WHAT THE EXERCISE ASKS:
For the material that follows, return exactly the lines from the one with "-- the element: norm-one" through the one with "(hm : N₁ + N₂", both ends included.
====== PROVIDED RECORDS
set_option maxHeartbeats 1600000 in
/-- **The (J★) junction head modulo the hyperbolic region row.**  For the four ramified type-(1) literals and a norm-one diagonal element `T = diag(α, u, γ) ≡ 1 (ϖ²)`
with depths `N₁ + N₂ = 2m`, `N = 2n + 1`, the `κ`-signed five strata counts equal `χ((−1)^m·u₀u₂AC)·q^m·X̃(n)` — given the S45 hyperbolic region row `hHyp` (stated first, at
the head's `K σ ϖ`).  Equilateral configurations: ★ `signedStrataCount_typeOne_ram_equilateral_of_strataCount` ∘ ★ `TypeOneRamifiedJunction.strataCount_J₀_equilateral`; isoceles
configurations: ★ `signedStrataCount_typeOne_ram_isoceles_of_strataCount` ∘ ★ `TypeOneRamifiedJunction.strataCount_J₀_isoceles` ∘ `hHyp` ∘ ★ `isoceles_bare_regionCard_and_tokenCounts`.
[cite: Rogawski1990, §4.9 Prop. 4.9.1 (a) p. 55] [cite: Kottwitz1986, §3] [cite: LabesseLanglands1979, §2 Lemma 2.1] -/
theorem signedStrataCount_typeOne_ram_of_hyperbolic
    {K : Type} [Field K] [Valued K ℤᵐ⁰] {σ : K →+* K} {ϖ : K}
    -- the S45 HYPERBOLIC REGION ROW (F0P3a-p02 socket `row_S45_hyperbolic`, S45 v4 bc98a4a1 :46; binder text = ★ FILE 5 `hHyp` VERBATIM)
    (hHyp : ∀ [ValuativeRel K] [(Valued.v : Valuation K ℤᵐ⁰).Compatible]
    (hσ : ∀ x, σ (σ x) = x) (hvσ : ∀ a, Valued.v (σ a) = Valued.v a) (hσϖ : σ ϖ = -ϖ)
    (hϖ : Valued.v ϖ = WithZero.exp (-1 : ℤ)) (hres : ∀ x : K, Valued.v x ≤ 1 → Valued.v (σ x - x) < 1) (h2 : Valued.v (2 : K) = 1)
    (hnorm : ∀ u : K, σ u = u → Valued.v (u - 1) < 1 → ∃ z : K, z * σ z = u ∧ Valued.v (z - 1) ≤ Valued.v (u - 1)) [Fintype 𝓀[K]] [DecidableEq 𝓀[K]]
    {γ : unitaryGroupOfForm σ ((StdForm.antidiagonal 3).over K)} (hγ0 : γ ∈ unitaryInt σ ((StdForm.antidiagonal 3).over K))
    (d : Fin 3 → K) (hd : ∀ i, Valued.v (d i) = 1) (hdσ : ∀ i, σ (d i) = d i)
    (A : GL (Fin 3) K) (hA : IsIntMatrix (A : Matrix (Fin 3) (Fin 3) K)) (hA' : IsIntMatrix ((A⁻¹ : GL (Fin 3) K) : Matrix (Fin 3) (Fin 3) K))
    (hdA : Matrix.diagonal d = (-(Matrix.diagonal d).det) • formCongr σ A ((StdForm.antidiagonal 3).over K))
    (s : Fin 3 → K) (hs1 : s 1 = 1) (hsv : ∀ i, Valued.v (s i) = 1) (hsσ : ∀ i, s i * σ (s i) = 1)
    (hγA : ((γ : GL (Fin 3) K) : Matrix (Fin 3) (Fin 3) K) = (A : Matrix (Fin 3) (Fin 3) K) * Matrix.diagonal s * ((A⁻¹ : GL (Fin 3) K) : Matrix (Fin 3) (Fin 3) K))
    (i₀ : Fin 3) {d₀ : ℕ} (hd3 : 3 ≤ d₀) (he : ∀ i, Valued.v (s i - 1) ≤ Valued.v ϖ ^ d₀)
    (hiso : ∀ j, j ≠ i₀ → Valued.v (s i₀ - s j) = Valued.v ϖ ^ d₀) (hclose : ∀ j k, j ≠ i₀ → k ≠ i₀ → Valued.v (s j - s k) ≤ Valued.v ϖ ^ (d₀ + 2))
    (hreg : ∀ i j, i ≠ j → s i ≠ s j)
    (mA : ℕ) (hmA : d₀ = 2 * mA + 3)
    (c₁ ε : K) (hc₁ : Valued.v c₁ = 1) (hεv : Valued.v ε = 1) (hε : ∀ z : K, Valued.v z ≤ 1 → Valued.v (z ^ 2 - ε) = 1)
    (q : ℕ) (hq : q = Fintype.card 𝓀[K])
    (sR : Finset {M : Submodule 𝒪[K] (Fin 3 → K) // IsVertex σ ϖ ((StdForm.antidiagonal 3).over K) M}) (hsR : ∀ v, v ∈ sR ↔ v ∈ {v : {M : Submodule 𝒪[K] (Fin 3 → K) // IsVertex σ ϖ ((StdForm.antidiagonal 3).over K) M} | latticeGraphIso σ ϖ ((StdForm.antidiagonal 3).over K) γ v = v ∧ IsSelfDualLattice σ ϖ ((StdForm.antidiagonal 3).over K) v.1 ∧ v.1.map ((Matrix.toLin' (((γ : GL (Fin 3) K) : Matrix (Fin 3) (Fin 3) K) - 1)).restrictScalars 𝒪[K]) ≤ scaleLattice (ϖ ^ d₀) v.1})
    (s' : ℕ) (hs' : 1 ≤ s') (hgap : ∀ j k, j ≠ i₀ → k ≠ i₀ → j ≠ k → Valued.v (s j - s k) = Valued.v ϖ ^ (d₀ + 2 * s'))
    {j k : Fin 3} (hj : j ≠ i₀) (hk : k ≠ i₀) (hjk : j ≠ k)
    (hhyp : ∃ t : K, Valued.v t = 1 ∧ Valued.v (d j + t * σ t * d k) < 1),
      sR.card = 1 + 2 * q * ∑ i ∈ Finset.range s', q ^ i ∧
    ∑ v ∈ sR, ({w | w ∈ {w | ∃ c, ((latticeGraph σ ϖ ((StdForm.antidiagonal 3).over K)).Adj v c ∧ (latticeGraph σ ϖ ((StdForm.antidiagonal 3).over K)).dist ⟨stdLattice K 3, 0, isSelfDualLattice_stdLattice_three_of_v hϖ⟩ c = (latticeGraph σ ϖ ((StdForm.antidiagonal 3).over K)).dist ⟨stdLattice K 3, 0, isSelfDualLattice_stdLattice_three_of_v hϖ⟩ v + 1 ∧ latticeGraphIso σ ϖ ((StdForm.antidiagonal 3).over K) γ c = c) ∧ ((latticeGraph σ ϖ ((StdForm.antidiagonal 3).over K)).Adj c w ∧ (latticeGraph σ ϖ ((StdForm.antidiagonal 3).over K)).dist ⟨stdLattice K 3, 0, isSelfDualLattice_stdLattice_three_of_v hϖ⟩ w = (latticeGraph σ ϖ ((StdForm.antidiagonal 3).over K)).dist ⟨stdLattice K 3, 0, isSelfDualLattice_stdLattice_three_of_v hϖ⟩ c + 1 ∧ latticeGraphIso σ ϖ ((StdForm.antidiagonal 3).over K) γ w = w)} ∧ (¬ w.1.map ((Matrix.toLin' (((γ : GL (Fin 3) K) : Matrix (Fin 3) (Fin 3) K) - 1)).restrictScalars 𝒪[K]) ≤ scaleLattice (ϖ ^ d₀) w.1 ∧ (w.1.map ((Matrix.toLin' (((γ : GL (Fin 3) K) : Matrix (Fin 3) (Fin 3) K) - 1)).restrictScalars 𝒪[K]) ≤ scaleLattice (ϖ ^ (d₀ - 1)) w.1 ∧ ¬ w.1.map ((Matrix.toLin' (((γ : GL (Fin 3) K) : Matrix (Fin 3) (Fin 3) K) - 1)).restrictScalars 𝒪[K]) ≤ scaleLattice (ϖ ^ d₀) w.1))}).ncard = q * (if (∃ t : K, Valued.v t = 1 ∧ Valued.v (t ^ 2 - ((-1) ^ (s' + 1) * ((ϖ ^ d₀)⁻¹ * (s i₀ - s j)) * ((ϖ ^ (d₀ + 2 * s'))⁻¹ * (s k - s j)) * (d i₀ * d k))) < 1) then 4 * q ^ s' else 0) ∧
    ∑ v ∈ sR, ({w | w ∈ {w | ∃ c, ((latticeGraph σ ϖ ((StdForm.antidiagonal 3).over K)).Adj v c ∧ (latticeGraph σ ϖ ((StdForm.antidiagonal 3).over K)).dist ⟨stdLattice K 3, 0, isSelfDualLattice_stdLattice_three_of_v hϖ⟩ c = (latticeGraph σ ϖ ((StdForm.antidiagonal 3).over K)).dist ⟨stdLattice K 3, 0, isSelfDualLattice_stdLattice_three_of_v hϖ⟩ v + 1 ∧ latticeGraphIso σ ϖ ((StdForm.antidiagonal 3).over K) γ c = c) ∧ ((latticeGraph σ ϖ ((StdForm.antidiagonal 3).over K)).Adj c w ∧ (latticeGraph σ ϖ ((StdForm.antidiagonal 3).over K)).dist ⟨stdLattice K 3, 0, isSelfDualLattice_stdLattice_three_of_v hϖ⟩ w = (latticeGraph σ ϖ ((StdForm.antidiagonal 3).over K)).dist ⟨stdLattice K 3, 0, isSelfDualLattice_stdLattice_three_of_v hϖ⟩ c + 1 ∧ latticeGraphIso σ ϖ ((StdForm.antidiagonal 3).over K) γ w = w)} ∧ (¬ w.1.map ((Matrix.toLin' (((γ : GL (Fin 3) K) : Matrix (Fin 3) (Fin 3) K) - 1)).restrictScalars 𝒪[K]) ≤ scaleLattice (ϖ ^ d₀) w.1 ∧ (w.1.map ((Matrix.toLin' (((γ : GL (Fin 3) K) : Matrix (Fin 3) (Fin 3) K) - 1)).restrictScalars 𝒪[K]) ≤ scaleLattice (ϖ ^ (d₀ - 2)) w.1 ∧ ¬ w.1.map ((Matrix.toLin' (((γ : GL (Fin 3) K) : Matrix (Fin 3) (Fin 3) K) - 1)).restrictScalars 𝒪[K]) ≤ scaleLattice (ϖ ^ (d₀ - 1)) w.1) ∧ ∃ y ∈ w.1, ∃ a : K, Valued.v a = 1 ∧ Valued.v ((ϖ ^ (d₀ - 2))⁻¹ * pairing σ ((StdForm.antidiagonal 3).over K) y ((((γ : GL (Fin 3) K) : Matrix (Fin 3) (Fin 3) K) - 1) *ᵥ y) - (c₁) * a ^ 2) < 1)}).ncard = q * (if (∃ a : K, Valued.v a = 1 ∧ Valued.v (((ϖ ^ d₀)⁻¹ * (s i₀ - s j) * (d i₀ * (-(Matrix.diagonal d).det)⁻¹)) + c₁ * a ^ 2) < 1) then (if (∃ t : K, Valued.v t = 1 ∧ Valued.v (t ^ 2 - ((-1) ^ (s' + 1) * ((ϖ ^ d₀)⁻¹ * (s i₀ - s j)) * ((ϖ ^ (d₀ + 2 * s'))⁻¹ * (s k - s j)) * (d i₀ * d k))) < 1) then (q - 1) * (1 + 2 * q * ∑ i ∈ Finset.range (s' - 1), q ^ i) + q ^ s' * (q - 3) else (q - 1) * (1 + 2 * q * ∑ i ∈ Finset.range (s' - 1), q ^ i) + q ^ s' * (q - 1)) else (if (∃ t : K, Valued.v t = 1 ∧ Valued.v (t ^ 2 - ((-1) ^ (s' + 1) * ((ϖ ^ d₀)⁻¹ * (s i₀ - s j)) * ((ϖ ^ (d₀ + 2 * s'))⁻¹ * (s k - s j)) * (d i₀ * d k))) < 1) then q ^ s' * (q - 1) else q ^ s' * (q + 1))) ∧
    ∑ v ∈ sR, ({w | w ∈ {w | ∃ c, ((latticeGraph σ ϖ ((StdForm.antidiagonal 3).over K)).Adj v c ∧ (latticeGraph σ ϖ ((StdForm.antidiagonal 3).over K)).dist ⟨stdLattice K 3, 0, isSelfDualLattice_stdLattice_three_of_v hϖ⟩ c = (latticeGraph σ ϖ ((StdForm.antidiagonal 3).over K)).dist ⟨stdLattice K 3, 0, isSelfDualLattice_stdLattice_three_of_v hϖ⟩ v + 1 ∧ latticeGraphIso σ ϖ ((StdForm.antidiagonal 3).over K) γ c = c) ∧ ((latticeGraph σ ϖ ((StdForm.antidiagonal 3).over K)).Adj c w ∧ (latticeGraph σ ϖ ((StdForm.antidiagonal 3).over K)).dist ⟨stdLattice K 3, 0, isSelfDualLattice_stdLattice_three_of_v hϖ⟩ w = (latticeGraph σ ϖ ((StdForm.antidiagonal 3).over K)).dist ⟨stdLattice K 3, 0, isSelfDualLattice_stdLattice_three_of_v hϖ⟩ c + 1 ∧ latticeGraphIso σ ϖ ((StdForm.antidiagonal 3).over K) γ w = w)} ∧ (¬ w.1.map ((Matrix.toLin' (((γ : GL (Fin 3) K) : Matrix (Fin 3) (Fin 3) K) - 1)).restrictScalars 𝒪[K]) ≤ scaleLattice (ϖ ^ d₀) w.1 ∧ (w.1.map ((Matrix.toLin' (((γ : GL (Fin 3) K) : Matrix (Fin 3) (Fin 3) K) - 1)).restrictScalars 𝒪[K]) ≤ scaleLattice (ϖ ^ (d₀ - 2)) w.1 ∧ ¬ w.1.map ((Matrix.toLin' (((γ : GL (Fin 3) K) : Matrix (Fin 3) (Fin 3) K) - 1)).restrictScalars 𝒪[K]) ≤ scaleLattice (ϖ ^ (d₀ - 1)) w.1) ∧ ¬ (∃ y ∈ w.1, ∃ a : K, Valued.v a = 1 ∧ Valued.v ((ϖ ^ (d₀ - 2))⁻¹ * pairing σ ((StdForm.antidiagonal 3).over K) y ((((γ : GL (Fin 3) K) : Matrix (Fin 3) (Fin 3) K) - 1) *ᵥ y) - (c₁) * a ^ 2) < 1))}).ncard = q * (if (∃ a : K, Valued.v a = 1 ∧ Valued.v (((ϖ ^ d₀)⁻¹ * (s i₀ - s j) * (d i₀ * (-(Matrix.diagonal d).det)⁻¹)) + c₁ * a ^ 2) < 1) then (if (∃ t : K, Valued.v t = 1 ∧ Valued.v (t ^ 2 - ((-1) ^ (s' + 1) * ((ϖ ^ d₀)⁻¹ * (s i₀ - s j)) * ((ϖ ^ (d₀ + 2 * s'))⁻¹ * (s k - s j)) * (d i₀ * d k))) < 1) then q ^ s' * (q - 1) else q ^ s' * (q + 1)) else (if (∃ t : K, Valued.v t = 1 ∧ Valued.v (t ^ 2 - ((-1) ^ (s' + 1) * ((ϖ ^ d₀)⁻¹ * (s i₀ - s j)) * ((ϖ ^ (d₀ + 2 * s'))⁻¹ * (s k - s j)) * (d i₀ * d k))) < 1) then (q - 1) * (1 + 2 * q * ∑ i ∈ Finset.range (s' - 1), q ^ i) + q ^ s' * (q - 3) else (q - 1) * (1 + 2 * q * ∑ i ∈ Finset.range (s' - 1), q ^ i) + q ^ s' * (q - 1))))
    (hσ : ∀ x, σ (σ x) = x) (hvσ : ∀ a, Valued.v (σ a) = Valued.v a) (hϖ : Valued.v ϖ = WithZero.exp (-1 : ℤ)) (hσϖ : σ ϖ = -ϖ)
    (hres : ∀ x : K, Valued.v x ≤ 1 → Valued.v (σ x - x) < 1) (h2 : Valued.v (2 : K) = 1)
    (hnorm : ∀ u : K, σ u = u → Valued.v (u - 1) < 1 → ∃ z : K, z * σ z = u ∧ Valued.v (z - 1) ≤ Valued.v (u - 1)) [Fintype 𝓀[K]] [DecidableEq 𝓀[K]]
    -- the torus datum: σ-fixed INTEGERS `u₀ u₁ u₂` (units), `ε` (a unit, residually a non-square), `c₀` (a unit, the rank-one class constant)
    (u₀ u₁ u₂ ε c₀ : 𝒪[K]) (hu₀ : Valued.v (u₀ : K) = 1) (hu₁ : Valued.v (u₁ : K) = 1) (hu₂ : Valued.v (u₂ : K) = 1) (hεv : Valued.v (ε : K) = 1) (hc₀ : Valued.v (c₀ : K) = 1)
    (hσu₀ : σ u₀ = u₀) (hσu₁ : σ u₁ = u₁) (hσu₂ : σ u₂ = u₂) (hσε : σ ε = ε) (hσc₀ : σ c₀ = c₀)
    (hε : ¬ IsSquare (IsLocalRing.residue 𝒪[K] ε))
    -- the element: norm-one diagonal entries, `v`-deep (`≡ 1 (ϖ²)`), depths `N₁ = depth(α − u)`, `N₂ = depth(u − γ)` (`N₁ + N₂ = 2m`), `N = depth(α − γ) = 2n+1`, `n ≥ 1`,
    -- with the LEADING COEFFICIENTS `A = (α − u)∕ϖ^{N₁}`, `C = (γ − u)∕ϖ^{N₂}` (integers, units by `hN₁`, `hN₂`) that enter the sign
    (α u γ : K) (hα : α * σ α = 1) (hu : u * σ u = 1) (hγ : γ * σ γ = 1)
    (hα2 : Valued.v (α - 1) ≤ Valued.v ϖ ^ 2) (hu2 : Valued.v (u - 1) ≤ Valued.v ϖ ^ 2) (hγ2 : Valued.v (γ - 1) ≤ Valued.v ϖ ^ 2)
    (T : GL (Fin 3) K) (hT : (T : Matrix (Fin 3) (Fin 3) K) = Matrix.diagonal ![α, u, γ])
    (N₁ N₂ N m n : ℕ) (hN₁ : Valued.v (α - u) = Valued.v ϖ ^ N₁) (hN₂ : Valued.v (u - γ) = Valued.v ϖ ^ N₂) (hN : Valued.v (α - γ) = Valued.v ϖ ^ N)
    (hm : N₁ + N₂ = 2 * m) (hn : N = 2 * n + 1) (h1n : 1 ≤ n)
    (A C : 𝒪[K]) (hA : α - u = (A : K) * ϖ ^ N₁) (hC : γ - u = (C : K) * ϖ ^ N₂) :
    ∀ j : Fin 5,
      ∑ b : Fin 2 × Fin 2, (-1 : ℚ) ^ (b.2 : ℕ) *
        (({M : Submodule 𝒪[K] (Fin 3 → K) |
            IsSelfDualLattice σ ϖ (Matrix.diagonal ![((ε : K)) ^ (b.1 : ℕ) * (u₀ : K), (ε : K) ^ (b.2 : ℕ) * (u₁ : K), (ε : K) ^ ((b.1 : ℕ) + (b.2 : ℕ)) * (u₂ : K)]) M ∧ mapGL T M = M ∧
              (![-- bd : `¬ (T − 1)M ⊆ ϖM`
                  ¬ M.map ((Matrix.toLin' ((T : Matrix (Fin 3) (Fin 3) K) - 1)).restrictScalars 𝒪[K]) ≤ scaleLattice ϖ M,
                -- reg : depth 1, rank 2
                  M.map ((Matrix.toLin' ((T : Matrix (Fin 3) (Fin 3) K) - 1)).restrictScalars 𝒪[K]) ≤ scaleLattice ϖ M ∧
                    ¬ M.map ((Matrix.toLin' ((T : Matrix (Fin 3) (Fin 3) K) - 1)).restrictScalars 𝒪[K]) ≤ scaleLattice (ϖ ^ 2) M ∧
                    ¬ M.map ((Matrix.toLin' (((T : Matrix (Fin 3) (Fin 3) K) - 1) ^ 2)).restrictScalars 𝒪[K]) ≤ scaleLattice (ϖ ^ 3) M,
                -- 1s : depth 1, rank 1, class `c₀`
                  M.map ((Matrix.toLin' ((T : Matrix (Fin 3) (Fin 3) K) - 1)).restrictScalars 𝒪[K]) ≤ scaleLattice ϖ M ∧
                    ¬ M.map ((Matrix.toLin' ((T : Matrix (Fin 3) (Fin 3) K) - 1)).restrictScalars 𝒪[K]) ≤ scaleLattice (ϖ ^ 2) M ∧
                    M.map ((Matrix.toLin' (((T : Matrix (Fin 3) (Fin 3) K) - 1) ^ 2)).restrictScalars 𝒪[K]) ≤ scaleLattice (ϖ ^ 3) M ∧
                    ∃ y ∈ M, ∃ a : K, Valued.v a = 1 ∧
                      Valued.v (ϖ⁻¹ * pairing σ (Matrix.diagonal ![((ε : K)) ^ (b.1 : ℕ) * (u₀ : K), (ε : K) ^ (b.2 : ℕ) * (u₁ : K), (ε : K) ^ ((b.1 : ℕ) + (b.2 : ℕ)) * (u₂ : K)]) y
                        (((T : Matrix (Fin 3) (Fin 3) K) - 1) *ᵥ y) - (c₀ : K) * a ^ 2) < 1,
                -- 1n : depth 1, rank 1, class `c₀·ε`
                  M.map ((Matrix.toLin' ((T : Matrix (Fin 3) (Fin 3) K) - 1)).restrictScalars 𝒪[K]) ≤ scaleLattice ϖ M ∧
                    ¬ M.map ((Matrix.toLin' ((T : Matrix (Fin 3) (Fin 3) K) - 1)).restrictScalars 𝒪[K]) ≤ scaleLattice (ϖ ^ 2) M ∧
                    M.map ((Matrix.toLin' (((T : Matrix (Fin 3) (Fin 3) K) - 1) ^ 2)).restrictScalars 𝒪[K]) ≤ scaleLattice (ϖ ^ 3) M ∧
                    ∃ y ∈ M, ∃ a : K, Valued.v a = 1 ∧
                      Valued.v (ϖ⁻¹ * pairing σ (Matrix.diagonal ![((ε : K)) ^ (b.1 : ℕ) * (u₀ : K), (ε : K) ^ (b.2 : ℕ) * (u₁ : K), (ε : K) ^ ((b.1 : ℕ) + (b.2 : ℕ)) * (u₂ : K)]) y
                        (((T : Matrix (Fin 3) (Fin 3) K) - 1) *ᵥ y) - (c₀ : K) * (ε : K) * a ^ 2) < 1,
                -- 0 : depth ≥ 2
                  M.map ((Matrix.toLin' ((T : Matrix (Fin 3) (Fin 3) K) - 1)).restrictScalars 𝒪[K]) ≤ scaleLattice (ϖ ^ 2) M] : Fin 5 → Prop) j}.ncard : ℕ) : ℚ) =
        ((quadraticChar 𝓀[K] (IsLocalRing.residue 𝒪[K] ((-1) ^ m * (u₀ * u₂ * A * C))) : ℤ) : ℚ) * (Fintype.card 𝓀[K] : ℚ) ^ m *
          (![4 * (Fintype.card 𝓀[K] : ℚ) ^ n, 4 * (Fintype.card 𝓀[K] : ℚ) ^ (n - 1), (2 * ((Fintype.card 𝓀[K] : ℚ) ^ n - Fintype.card 𝓀[K] - 1)) / (Fintype.card 𝓀[K] : ℚ) ^ 2,
              (2 * ((Fintype.card 𝓀[K] : ℚ) ^ n - Fintype.card 𝓀[K] - 1)) / (Fintype.card 𝓀[K] : ℚ) ^ 2,
              (4 * ((Fintype.card 𝓀[K] : ℚ) ^ n - 1)) / (((Fintype.card 𝓀[K] : ℚ) - 1) * (Fintype.card 𝓀[K] : ℚ) ^ 2)] : Fin 5 → ℚ) j := by
  by_cases hconf : N₁ = N ∧ N₂ = N
  · exact signedStrataCount_typeOne_ram_equilateral_of_strataCount @TypeOneRamifiedJunction.strataCount_J₀_equilateral
      hσ hvσ hϖ hσϖ hres h2 hnorm u₀ u₁ u₂ ε c₀ hu₀ hu₁ hu₂ hεv hc₀ hσu₀ hσu₁ hσu₂ hσε hσc₀ hε α u γ hα hu hγ hα2 hu2 hγ2 T hT
      N₁ N₂ N m n hN₁ hN₂ hN hm hn h1n A C hA hC hconf
  · exact signedStrataCount_typeOne_ram_isoceles_of_strataCount
      hσ hvσ hϖ hσϖ hres h2 hnorm u₀ u₁ u₂ ε c₀ hu₀ hu₁ hu₂ hεv hc₀ hσu₀ hσu₁ hσu₂ hσε hσc₀ hε α u γ hα hu hγ hα2 hu2 hγ2 T hT
      N₁ N₂ N m n hN₁ hN₂ hN hm hn h1n A C hA hC
      (@TypeOneRamifiedJunction.strataCount_J₀_isoceles K _ _ σ ϖ) @hHyp (@isoceles_bare_regionCard_and_tokenCounts K _ _ σ ϖ) hconf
============
ANSWER BOX:
    -- the element: norm-one diagonal entries, `v`-deep (`≡ 1 (ϖ²)`), depths `N₁ = depth(α − u)`, `N₂ = depth(u − γ)` (`N₁ + N₂ = 2m`), `N = depth(α − γ) = 2n+1`, `n ≥ 1`,
    -- with the LEADING COEFFICIENTS `A = (α − u)∕ϖ^{N₁}`, `C = (γ − u)∕ϖ^{N₂}` (integers, units by `hN₁`, `hN₂`) that enter the sign
    (α u γ : K) (hα : α * σ α = 1) (hu : u * σ u = 1) (hγ : γ * σ γ = 1)
    (hα2 : Valued.v (α - 1) ≤ Valued.v ϖ ^ 2) (hu2 : Valued.v (u - 1) ≤ Valued.v ϖ ^ 2) (hγ2 : Valued.v (γ - 1) ≤ Valued.v ϖ ^ 2)
    (T : GL (Fin 3) K) (hT : (T : Matrix (Fin 3) (Fin 3) K) = Matrix.diagonal ![α, u, γ])
    (N₁ N₂ N m n : ℕ) (hN₁ : Valued.v (α - u) = Valued.v ϖ ^ N₁) (hN₂ : Valued.v (u - γ) = Valued.v ϖ ^ N₂) (hN : Valued.v (α - γ) = Valued.v ϖ ^ N)
    (hm : N₁ + N₂ = 2 * m) (hn : N = 2 * n + 1) (h1n : 1 ≤ n)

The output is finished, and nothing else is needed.